016: Export Gemini CLI Metrics to GCP Cloud Monitoring
Problem
The agent workflows produce raw telemetry data (LLM API time, tool execution time, token usage, error rates) embedded in gemini-output artifacts, but this data is only accessible by downloading and parsing individual workflow run artifacts. There is no centralized dashboard for observing agent performance trends, detecting regressions, or alerting on anomalies.
Current telemetry is captured per-run but not exported:
| Metric | Source | Current State |
|---|---|---|
| LLM API time | gemini-output artifact | Raw data in artifact JSON |
| Tool execution time (shell) | gemini-output artifact | Raw data in artifact JSON |
| Token usage (total, cached %) | gemini-output artifact | Raw data in artifact JSON |
| API request count / errors | gemini-output artifact | Raw data in artifact JSON |
| Loop detector time | gemini-output artifact | Raw data in artifact JSON |
| Workflow duration | GitHub Actions UI | Per-run only, no aggregation |
See 001 for example telemetry data from fix agent runs.
What Should Happen
Agent telemetry should be exported to GCP Cloud Monitoring so that:
- Dashboards show per-agent metrics over time (review agent mean duration, fix agent cycle time, token spend)
- Alerts fire when metrics exceed thresholds (e.g., fix agent > 30 min, error rate > 5%)

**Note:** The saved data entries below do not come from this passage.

import Summits.HodgeConjecture.HodgeConjecture.Theorems.GenericDivisibilityGenericDivisibilityBoundedSupportedTop
import HarnessLib

/-!
# Route GenericDivisibility — crux C2 `GenericDivisibilityBounded` (stmt-HodgeConjecture-18467):
# the classes that are Hodge modulo coniveau one are stable under the bootstrap step of the line

Line `finite-level-bootstrap`, registered sub-goal `stub_hodgeModConiveau_of_sub_genericallyTorsion`
(lead c5, wave 2). Sorry-free, definition-free. `X` is smooth projective over `ℂ` of dimension `2p`,
`p ≥ 1`, `H = H²ᵖ(X(ℂ); ℤ)`, `z ⊗ ℂ = ringChange (ℤ → ℂ) z`, `z| = z|_{(X∖Z)(ℂ)}`,
`N¹ = supportedClasses X (2p) 1` (complex classes dying on the complex points of a non-empty Zariski
open), and (spelled inline, as in the funnel file `…LevelCleanFunnel`) "`x` is GENERICALLY TORSION"
(`x ∈ GT`) means `∃ Z` closed `≠ univ`, `∃ N ≥ 1`, `N • x| = 0`.

Write `A(X)` for the integral classes `z ∈ H` that are **Hodge modulo coniveau one**:
`z ⊗ ℂ - h ∈ N¹` for some RATIONAL class `h` of Hodge type `(p, p)`. The line bootstraps its heart
along the `ℓ`-adic tower, passing from `z` to `w` whenever `z - ℓ^(j+1) • w ∈ GT`; this file shows
that `A(X)` is stable under that step, for any multiplier `c ≥ 1`:
`z ∈ A(X)`, `z - c • w ∈ GT` ⟹ `w ∈ A(X)`.

Proof. `GT ⊗ ℂ ⊆ N¹` (the landed bridge
`genericDivisibilityBounded_genericallyTorsion_iff_ringChange_mem_supportedClasses`, Bloch–Ogus), so
`n₁ := (z - c • w) ⊗ ℂ ∈ N¹`; with `n₀ := z ⊗ ℂ - h ∈ N¹` one has `c • (w ⊗ ℂ) - h = n₀ - n₁`, hence
`w ⊗ ℂ - c⁻¹ • h = c⁻¹ • (n₀ - n₁) ∈ N¹` (`N¹` is a `ℂ`-subspace), and `c⁻¹ • h` is again rational
(`c⁻¹ ∈ ℚ`) and of Hodge type `(p, p)` (`H^{p,p}` is a `ℂ`-subspace).

## Main results

* `genericDivisibilityBounded_hodgeModConiveauOne_of_ringChange_sub_nsmul_mem_supportedClasses` —
  the linear-algebra core: `z ∈ A(X)`, `(z - c • w) ⊗ ℂ ∈ N¹`, `c ≥ 1` ⟹ `w ∈ A(X)` (any `X`);
* `stub_hodgeModConiveau_of_sub_genericallyTorsion` — the registered signature, verbatim.

References: [VoisinHodgeI2002] §7.1.1, §11.3 Conj. 11.24; [BlochOgus1974ENS] (3.8);
[HatcherAT2002] §3.1 Thm. 3.2; [GrothendieckTopology1969] §1.
-/

-- `Summit.HodgeConjecture.HodgeConjecture.Theorems` is the mandated namespace (single-problem
-- summit: Problem = Summit), which `linter.dupNamespace` flags on every declaration; the lakefile
-- turns the linter off tree-wide (weak option), restated here so stand-alone elaboration is
-- warning-free too.
set_option linter.dupNamespace false

noncomputable section

namespace Summit.HodgeConjecture.HodgeConjecture.Theorems

open CategoryTheory AlgebraicGeometry
open Literature.AlgebraicGeometry.Motives Literature.AlgebraicGeometry.HodgeTheory
  Literature.AlgebraicTopology.SingularHomology

/-! ### The linear-algebra core: divide the Hodge representative by `c` -/

/-- **`A(X)` is stable under `(z, w) ↦ w` when `(z - c • w) ⊗ ℂ ∈ N¹`, `c ≥ 1`.** If
`z ⊗ ℂ - h ∈ N¹ = supportedClasses X (2p) 1` with `h` rational of Hodge type `(p, p)`, and
`(z - c • w) ⊗ ℂ ∈ N¹` for some `c ≥ 1`, then `w ⊗ ℂ - c⁻¹ • h ∈ N¹`, where `c⁻¹ • h` is rational
(`c⁻¹ ∈ ℚ`, Voisin I §7.1.1) and of Hodge type `(p, p)` (`H^{p,p}` is a `ℂ`-subspace): indeed
`w ⊗ ℂ - c⁻¹ • h = c⁻¹ • ((z ⊗ ℂ - h) - (z - c • w) ⊗ ℂ)` and `N¹` is a `ℂ`-subspace
(Grothendieck's coniveau filtration). No hypothesis on `X` is needed.
[cite: VoisinHodgeI2002, §7.1.1] [cite: GrothendieckTopology1969, §1] -/
theorem genericDivisibilityBounded_hodgeModConiveauOne_of_ringChange_sub_nsmul_mem_supportedClasses
    {p : ℕ} {X : SchemeOver ℂ} {z w : singularCohomology ℤ ℤ (ComplexPoints X) (2 * p)} {c : ℕ}
    (hc : 1 ≤ c)
    (hz : ∃ h : complexBetti X (2 * p), IsRationalClass h ∧ IsOfHodgeType (2 * p) X (2 * p) p p h ∧
      singularCohomology.ringChange (Int.castRingHom ℂ) (ComplexPoints X) (2 * p) z - h ∈
        supportedClasses X (2 * p) 1)
    (hzw : singularCohomology.ringChange (Int.castRingHom ℂ) (ComplexPoints X) (2 * p) (z - c • w) ∈
      supportedClasses X (2 * p) 1) :
    ∃ h : complexBetti X (2 * p), IsRationalClass h ∧ IsOfHodgeType (2 * p) X (2 * p) p p h ∧
      singularCohomology.ringChange (Int.castRingHom ℂ) (ComplexPoints X) (2 * p) w - h ∈
        supportedClasses X (2 * p) 1 := by
  obtain ⟨h, hrat, hpp, hn₀⟩ := hz
  have hc' : (c : ℂ) ≠ 0 := Nat.cast_ne_zero.2 (by omega)
  refine ⟨(c : ℂ)⁻¹ • h, ?_, ?_, ?_⟩
  · -- `c⁻¹ • h` is rational: `c⁻¹ ∈ ℚ`
    have hq : IsRationalClass ((((c : ℚ)⁻¹ : ℚ) : ℂ) • h) := hrat.smul _
    rwa [Rat.cast_inv, Rat.cast_natCast] at hq
  · -- `c⁻¹ • h` is of Hodge type `(p, p)`: `H^{p,p}` is a `ℂ`-subspace
    obtain ⟨A, hA⟩ := hpp
    exact ⟨A, by rw [map_smul]; exact Submodule.smul_mem _ _ hA⟩
  · -- `w ⊗ ℂ - c⁻¹ • h = c⁻¹ • (n₀ - n₁) ∈ N¹`, `n₀ = z ⊗ ℂ - h`, `n₁ = (z - c • w) ⊗ ℂ`
    set ι := singularCohomology.ringChange (Int.castRingHom ℂ) (ComplexPoints X) (2 * p)
    rw [map_sub, map_nsmul, ← Nat.cast_smul_eq_nsmul ℂ c] at hzw
    have key : (c : ℂ)⁻¹ • ((ι z - h) - (ι z - (c : ℂ) • ι w)) = ι w - (c : ℂ)⁻¹ • h := by
      rw [sub_sub_sub_cancel_left, smul_sub, smul_smul, inv_mul_cancel₀ hc', one_smul]
    rw [← key]
    exact Submodule.smul_mem _ _ (Submodule.sub_mem _ hn₀ hzw)

/-! ### The registered sub-goal -/

/-- **Registered sub-goal `stub_hodgeModConiveau_of_sub_genericallyTorsion` of line
`finite-level-bootstrap` (crux C2, stmt-HodgeConjecture-18467), verbatim.** On a smooth projective
complex `2p`-fold `X`, `p ≥ 1`: if `z ∈ H²ᵖ(X(ℂ);ℤ)` is Hodge modulo coniveau one (`z ⊗ ℂ - h ∈ N¹`
with `h` rational of Hodge type `(p, p)`) and `z - c • w` is generically torsion for some `c ≥ 1`
(`∃ Z` closed `≠ univ`, `∃ N ≥ 1`, `N • (z - c • w)|_{(X∖Z)(ℂ)} = 0`), then `w` is Hodge modulo
coniveau one too. For `GT ⊗ ℂ ⊆ N¹` (Bloch–Ogus (3.8) with universal coefficients, the landed
`genericDivisibilityBounded_genericallyTorsion_iff_ringChange_mem_supportedClasses`), and then one
divides `h` by `c`
(`genericDivisibilityBounded_hodgeModConiveauOne_of_ringChange_sub_nsmul_mem_supportedClasses`).
[cite: VoisinHodgeI2002, §11.3 Conj. 11.24] [cite: BlochOgus1974ENS, (3.8)]
[cite: HatcherAT2002, §3.1 Thm. 3.2] -/
theorem stub_hodgeModConiveau_of_sub_genericallyTorsion :
    ∀ ⦃p : ℕ⦄ ⦃X : SchemeOver ℂ⦄, 1 ≤ p → IsSmoothProjective (2 * p) X →
      ∀ (z w : singularCohomology ℤ ℤ (ComplexPoints X) (2 * p)) (c : ℕ), 1 ≤ c →
        (∃ h : complexBetti X (2 * p), IsRationalClass h ∧ IsOfHodgeType (2 * p) X (2 * p) p p h ∧
          singularCohomology.ringChange (Int.castRingHom ℂ) (ComplexPoints X) (2 * p) z - h ∈
            supportedClasses X (2 * p) 1) →
        (∃ Z : Set X.left, IsClosed Z ∧ Z ≠ Set.univ ∧ ∃ N : ℕ, 1 ≤ N ∧
          N • singularCohomology.map ℤ ℤ
            (⟨Subtype.val, continuous_subtype_val⟩ : C(complexPointsCompl X Z, ComplexPoints X))
            (2 * p) (z - c • w) = 0) →
        ∃ h : complexBetti X (2 * p), IsRationalClass h ∧ IsOfHodgeType (2 * p) X (2 * p) p p h ∧
          singularCohomology.ringChange (Int.castRingHom ℂ) (ComplexPoints X) (2 * p) w - h ∈
            supportedClasses X (2 * p) 1 := by
  intro p X hp hX z w c hc hz hGT
  exact genericDivisibilityBounded_hodgeModConiveauOne_of_ringChange_sub_nsmul_mem_supportedClasses
    hc hz
    ((genericDivisibilityBounded_genericallyTorsion_iff_ringChange_mem_supportedClasses hX
      (show 1 ≤ 2 * p by omega) _).1 hGT)

end Summit.HodgeConjecture.HodgeConjecture.Theorems

end
/-- kernel: a full-lattice kernel vanishing off `Λ` in its second argument acts on `Λ` as its restriction. [folklore] -/
private theorem mulVec_apply_eq_restrict {K : Matrix (Balaban1983to89.Site P j) (Balaban1983to89.Site P j) ℂ}
    (hK0 : ∀ x₁ ∈ Λ, ∀ x₂ ∉ Λ, K x₁ x₂ = 0) (v : Balaban1983to89.Site P j → ℂ) (x : ↥Λ) :
    (K *ᵥ v) x = ((fun x₁ x₂ : ↥Λ => K x₁ x₂) *ᵥ fun x₂ : ↥Λ => v x₂) x := by
  calc (K *ᵥ v) x = ∑ y, K x y * v y := rfl
    _ = ∑ y ∈ Λ, K x y * v y :=
        (Finset.sum_subset (Finset.subset_univ Λ) fun y _ hy => by rw [hK0 x x.2 y hy, zero_mul]).symm
    _ = ∑ y : ↥Λ, K x y * v y := (Finset.sum_coe_sort Λ (fun y => K x y * v y)).symm
    _ = _ := rfl

/-- **(3.33), SCALAR-FIELD HALF, FOR THE FULL-LATTICE LOCAL KERNEL** — the form in which p29 g34's (3.30) objects plug in BY NAME: `K` = any
kernel on `T₁ × T₁` vanishing off `Λ` in the second argument and equal on `Λ × Λ` to the complex packaging of the local walk sum (p29's
`cLocC Λ (nOp κ c U₁ 1 univ) M ρ`), `corr = K(Q(u₁)ᴴψ)` on `Λ₇` (p29's `corr330 Λ κ c U₁ M ρ ψ`), `φ = phi330 Λ₇ a L φ0 corr` (r18): then
`∀ x ∈ Λ₇, ‖φ0 x‖ ≤ c·p` under the located inputs and regime inequalities of `small333_scalar_of_regime` (`κ = aL^{−2}`).
[cite: BalabanImbrieJaffe1988, (3.33) p.270] -/
theorem small333_scalar_phi330_full {a L c : ℝ} (haL : 0 ≤ a * L ^ (-(2 : ℤ))) (U : GaugeField P j U1)
    (hΛ : BIJ88NeumannNoZeroModesTorus.IsBlockUnion 1 Λ) {γ₀ c₀ δ₀ : ℝ} (hγ : 0 < γ₀) (hc : 0 ≤ c₀) (hδ : 0 < δ₀)
    (hA : B4.Hyp56 (chartSet Λ) (reOp Λ (nOp (a * L ^ (-(2 : ℤ))) c U 1 univ)) γ₀ c₀ δ₀)
    (hU : IsUnit (compress Λ (nOp (a * L ^ (-(2 : ℤ))) c U 1 univ))) {M : ℕ} (hM : 5 ≤ M) (hMR : kR P.d 2 γ₀ c₀ δ₀ < M)
    (hMθ : thetaConst P.d 2 γ₀ c₀ δ₀ < M) (hθW : thetaW P.d 2 γ₀ c₀ δ₀ M < 1) (ρ : ℝ)
    (K : Matrix (Balaban1983to89.Site P j) (Balaban1983to89.Site P j) ℂ) (hK0 : ∀ x₁ ∈ Λ, ∀ x₂ ∉ Λ, K x₁ x₂ = 0)
    (hKl : ∀ x₁ x₂ : ↥Λ, K x₁ x₂ =
      ⟨cLoc (ldist (N := 2) M) ρ (fun ω y₁ y₂ => latticeCw M (chartSet Λ) 2 (reOp Λ (nOp (a * L ^ (-(2 : ℤ))) c U 1 univ)) ω y₁ y₂)
          (idxEquiv Λ (x₁, 0)) (idxEquiv Λ (x₂, 0)),
       cLoc (ldist (N := 2) M) ρ (fun ω y₁ y₂ => latticeCw M (chartSet Λ) 2 (reOp Λ (nOp (a * L ^ (-(2 : ℤ))) c U 1 univ)) ω y₁ y₂)
          (idxEquiv Λ (x₁, 1)) (idxEquiv Λ (x₂, 0))⟩)
    {φ φ0 corr : Balaban1983to89.Site P j → ℂ} {ψ : Balaban1983to89.Site P (j + 1) → ℂ} {Λ₇ : Finset (Balaban1983to89.Site P j)}
    (h7 : Λ₇ ⊆ Λ) (hφ : φ = BIJ88Sect3Translations.phi330 Λ₇ a L φ0 corr)
    (hcorr : ∀ x ∈ Λ₇, corr x = (K *ᵥ ((qMatT U 1)ᴴ *ᵥ ψ)) x)
    {pD pQ Φ Ψ R p c₁ : ℝ} (hΦ0 : 0 ≤ Φ)
    (hD : ∀ b : PBond P j, (b.src ∈ Λ ∨ b.tgt ∈ Λ) → ‖covD c (cfg U) φ b‖ ≤ pD)
    (hQ : ∀ y : Balaban1983to89.Site P (j + 1), blockK 1 y ⊆ Λ → ‖ψ y - (qMatT U 1 *ᵥ φ) y‖ ≤ pQ)
    (hΦ : ∀ b : PBond P j, (b.src ∈ Λ → b.tgt ∉ Λ → ‖φ b.tgt‖ ≤ Φ) ∧ (b.tgt ∈ Λ → b.src ∉ Λ → ‖φ b.src‖ ≤ Φ))
    (hΨ : ∀ y : Balaban1983to89.Site P (j + 1), blockK 1 y ⊆ Λ → ‖ψ y‖ ≤ Ψ)
    (hR : ∀ x ∈ Λ₇, ∀ x₂ ∈ Λ, (∃ μ : Fin P.d, x₂.shift μ ∉ Λ ∨ x₂.unshift μ ∉ Λ) → R ≤ B5Ineq137Torus.T P j x x₂)
    (hpD : pD ≤ c₁ * p) (hpQ : pQ ≤ c₁ * p) (hRΦ : Real.exp (-(δ₀ / 16 / M * R)) * Φ ≤ p)
    (hδΨ : 2 ^ P.d * γ₀⁻¹ * (1 - thetaW P.d 2 γ₀ c₀ δ₀ M)⁻¹ * Real.exp (-(δ₀ / 16 * (ρ - 3))) * Ψ ≤ p) :
    ∀ x ∈ Λ₇, ‖φ0 x‖ ≤
      (2 * (2 ^ P.d * γ₀⁻¹ * (1 - thetaW P.d 2 γ₀ c₀ δ₀ M)⁻¹ * Real.exp (δ₀ / 4)) * latticeConst P.d (δ₀ / 8 / M)
            * (|c| * (2 * P.d) + a * L ^ (-(2 : ℤ)) * ((P.L : ℝ) ^ P.d)⁻¹) * c₁
        + 2 * (2 ^ P.d * γ₀⁻¹ * (1 - thetaW P.d 2 γ₀ c₀ δ₀ M)⁻¹ * Real.exp (δ₀ / 4)) * latticeConst P.d (δ₀ / 16 / M)
            * (|c| * (2 * P.d) * |c|)
        + a * L ^ (-(2 : ℤ)) * 2 * latticeConst P.d (δ₀ / 16 / M) * ((P.L : ℝ) ^ P.d)⁻¹) * p :=
  small333_scalar_phi330_region haL U hΛ hγ hc hδ hA hU hM hMR hMθ hθW ρ (fun x₁ x₂ : ↥Λ => K x₁ x₂) hKl h7 hφ
    (fun x₂ hx₂ => by rw [hcorr x₂ hx₂, mulVec_apply_eq_restrict hK0]) hΦ0 hD hQ hΦ hΨ hR hpD hpQ hRΦ hδΨ

end Main

/-! ## §6  The transfer of (3.15) from `u` to the background `u₁ = u·e^{−ie₀A^{(0)}}` (p. 297: *"Using arguments like the ones we used to
bound D_{ū_{k+1}}ψ, we can replace …"*; (3.24)/(3.27)/(3.28): inside `Λ₁* ∩ Λ₄* ∩ Λ₆*`, `u = u′Q^{s*}v = e^{ie₀A^{(0)}}·u₁`) -/

section Transfer

variable {Λ : Finset (Balaban1983to89.Site P j)}

/-- kernel: `|Π_i z_i − 1| ≤ Σ_i |z_i − 1|` for factors of modulus `≤ 1` (p11's private kernel, copied). [folklore] -/
private theorem norm_prod_sub_one_le {ι : Type*} (s : Finset ι) (z : ι → ℂ) (hz : ∀ i ∈ s, ‖z i‖ ≤ 1) :
    ‖∏ i ∈ s, z i - 1‖ ≤ ∑ i ∈ s, ‖z i - 1‖ := by
  classical
  induction s using Finset.induction_on with
  | empty => simp
  | insert a s ha ih =>
    rw [prod_insert ha, sum_insert ha]
    have hz' : ∀ i ∈ s, ‖z i‖ ≤ 1 := fun i hi => hz i (mem_insert_of_mem hi)
    have e1 : z a * ∏ i ∈ s, z i - 1 = z a * (∏ i ∈ s, z i - 1) + (z a - 1) := by ring
    rw [e1]
    refine (norm_add_le _ _).trans ?_
    rw [norm_mul, add_comm]
    refine add_le_add le_rfl ?_
    calc ‖z a‖ * ‖∏ i ∈ s, z i - 1‖ ≤ 1 * ‖∏ i ∈ s, z i - 1‖ :=
          mul_le_mul_of_nonneg_right (hz a (mem_insert_self a s)) (norm_nonneg _)
      _ ≤ _ := by rw [one_mul]; exact ih hz'

/-- kernel: `|e^{iθ} − 1| ≤ |θ|`. [folklore] -/
private theorem norm_exp_mul_I_sub_one_le (θ : ℝ) : ‖Complex.exp ((θ : ℂ) * Complex.I) - 1‖ ≤ |θ| := by
  rw [mul_comm]
  have h := Real.norm_exp_I_mul_ofReal_sub_one_le (x := θ)
  rwa [Real.norm_eq_abs] at h

/-- kernel: the bonds of the block contour `Γ_{yx}` lie in the block of `x` (both end-points; standing range).
[cite: BalabanImbrieJaffe1985, (2.4) p.302] -/
theorem blockOf_legBond (hj : j + 1 ≤ P.m + P.K) (x : Balaban1983to89.Site P j) (μ : Fin P.d) {t : ℕ} (ht : t < inBlock x μ) :
    blockOf (legBond x μ t).src = blockOf x ∧ blockOf (legBond x μ t).tgt = blockOf x := by
  have hL : inBlock x μ < P.L := Nat.mod_lt _ P.L_pos
  refine ⟨blockOf_legSite hj x μ ⟨t, by omega⟩, ?_⟩
  rw [legBond_tgt]
  exact blockOf_legSite hj x μ ⟨t + 1, by omega⟩

/-- **the contour transports of `u` and `u₁ = u·e^{−ie₀A}` differ by `O(e₀|A|)`, LOCATED**: `|u(Γ_{yx}) − u₁(Γ_{yx})| ≤ d(L−1)|e|M` when
`|A_b| ≤ M` on the bonds INSIDE THE BLOCK of `x` (p11's `norm_holC_sub_holC_uOne_le` with its global hypothesis localized to the contour;
`u(Γ_{yx}) = u₁(Γ_{yx})·Π_{b∈Γ_{yx}}e^{ieA_b}`, p11's `holC_eq_holC_uOne_mul`). [cite: BalabanImbrieJaffe1985, (3.21) p.308] -/
theorem norm_holC_sub_holC_uOne_le_local (hj : j + 1 ≤ P.m + P.K) (U : GaugeField P j U1) (e : ℝ) (A : PBond P j → ℝ) {M : ℝ}
    (hM0 : 0 ≤ M) (x : Balaban1983to89.Site P j)
    (hM : ∀ b : PBond P j, blockOf b.src = blockOf x → blockOf b.tgt = blockOf x → |A b| ≤ M) :
    ‖holC U x - holC (uOne U e A) x‖ ≤ P.d * (P.L - 1 : ℕ) * (|e| * M) := by
  rw [holC_eq_holC_uOne_mul U e A x, ← mul_sub_one, norm_mul, norm_holC, one_mul]
  have hin : ∀ μ : Fin P.d, ‖∏ t ∈ range (inBlock x μ), Complex.exp ((e * A (legBond x μ t) : ℝ) * Complex.I)‖ ≤ 1 := fun μ => by
    rw [norm_prod, prod_eq_one fun t _ => Complex.norm_exp_ofReal_mul_I _]
  refine (norm_prod_sub_one_le _ _ fun μ _ => hin μ).trans ?_
  refine (sum_le_sum fun μ _ => norm_prod_sub_one_le _ _ fun t _ => (Complex.norm_exp_ofReal_mul_I _).le).trans ?_
  calc ∑ μ : Fin P.d, ∑ t ∈ range (inBlock x μ), ‖Complex.exp ((e * A (legBond x μ t) : ℝ) * Complex.I) - 1‖
      ≤ ∑ μ : Fin P.d, ∑ t ∈ range (inBlock x μ), |e| * M := by
        refine sum_le_sum fun μ _ => sum_le_sum fun t ht => ?_
        refine (norm_exp_mul_I_sub_one_le _).trans ?_
        rw [abs_mul]
        have hb := blockOf_legBond hj x μ (Finset.mem_range.1 ht)
        exact mul_le_mul_of_nonneg_left (hM _ hb.1 hb.2) (abs_nonneg _)
    _ ≤ ∑ _μ : Fin P.d, ((P.L - 1 : ℕ) : ℝ) * (|e| * M) := by
        refine sum_le_sum fun μ _ => ?_
        rw [sum_const, card_range, nsmul_eq_mul]
        refine mul_le_mul_of_nonneg_right ?_ (by positivity)
        have : inBlock x μ < P.L := Nat.mod_lt _ P.L_pos
        exact_mod_cast (show inBlock x μ ≤ P.L - 1 by omega)
    _ = _ := by rw [sum_const, card_univ, Fintype.card_fin, nsmul_eq_mul, mul_assoc]
/-- **No destabilisation in place.**  One map `f : M → S²` cannot witness both `HAS M 1` and
`HAS M 0` (whatever the orientations and Lefschetz sets): `HAS M 1` provides a regular value with
fibre of genus 2 (`H₁ ≅ ℤ⁴`), while `HAS M 0` reads every regular fibre of the SAME map as a torus or
a sphere.  Any proof of `StepTwo` must construct a new fibration map. [folklore] -/
theorem not_sameMap {o o' : SmoothOrientation (𝓡 4) M} {f : M → 𝕊²} {L L' : Finset M}
    (h1 : HASWith o f L 1) (h0 : HASWith o' f L' 0) : False := by
  obtain ⟨y, hy, hG⟩ := h1.2.2.2.2.2.2.2.1
  obtain ⟨-, hG'⟩ := h0.2.2.2.2.2.2.1 y hy
  rcases hG' with h01 | h00
  · have := gen_unique hG h01; omega
  · have := gen_unique hG h00; omega

/-- Corollary: the two rungs are never witnessed by a common triple `(o, f, L)`. [folklore] -/
theorem not_hasWith_one_and_zero (o : SmoothOrientation (𝓡 4) M) (f : M → 𝕊²) (L : Finset M) :
    ¬ (HASWith o f L 1 ∧ HASWith o f L 0) :=
  fun h => not_sameMap h.1 h.2

/-- **The lower genus is a function of the map** (generalises `not_sameMap` to every rung of the
ladder, `StepGE3` included): SBLF data of lower genera `h` and `h'` over ONE map `f` force `h = h'`
(cross the two "∃ higher-genus regular value" conjuncts with the two fibre dichotomies). [folklore] -/
theorem HASWith.lowerGenus_eq {o o' : SmoothOrientation (𝓡 4) M} {f : M → 𝕊²} {L L' : Finset M}
    {h h' : ℕ} (hh : HASWith o f L h) (hh' : HASWith o' f L' h') : h = h' := by
  obtain ⟨y, hy, hG⟩ := hh.2.2.2.2.2.2.2.1
  obtain ⟨y', hy', hG'⟩ := hh'.2.2.2.2.2.2.2.1
  obtain ⟨-, ha | hb⟩ := hh'.2.2.2.2.2.2.1 y hy
  · have := gen_unique hG ha; omega
  · have h₁ := gen_unique hG hb
    obtain ⟨-, hc | hd⟩ := hh.2.2.2.2.2.2.1 y' hy'
    · have := gen_unique hG' hc; omega
    · have := gen_unique hG' hd; omega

- Trend analysis is possible without downloading artifacts (e.g., "did the last workflow change improve review agent speed?")
Scope
Metrics to Export
| Metric | Type | Labels |
|---|---|---|
agent/llm_api_time_seconds | Gauge | agent, model, repo, run_id |
agent/tool_execution_time_seconds | Gauge | agent, repo, run_id |
agent/total_tokens | Gauge | agent, model, repo, run_id |
agent/cached_token_ratio | Gauge | agent, model, repo, run_id |
agent/api_requests | Counter | agent, model, repo, run_id, status |
agent/workflow_duration_seconds | Gauge | agent, repo, run_id |
Export Mechanism
Options:
- Post-step in each workflow — parse gemini-output artifact, write custom metrics via
gcloud monitoringCLI or Cloud Monitoring API - Dedicated metrics workflow — triggered by
workflow_run.completed, fetches artifacts from the completed run, exports metrics - OpenTelemetry Collector — emit OTLP from a workflow step, route to Cloud Monitoring via GCP's OTLP endpoint
GCP Requirements
The service account used for metrics export needs:
roles/monitoring.metricWriter— write custom metricsroles/logging.logWriter— (optional) structured log exportroles/cloudtrace.agent— (optional) trace export
These roles are additive to the existing roles/aiplatform.user and roles/modelarmor.user on the CI service account.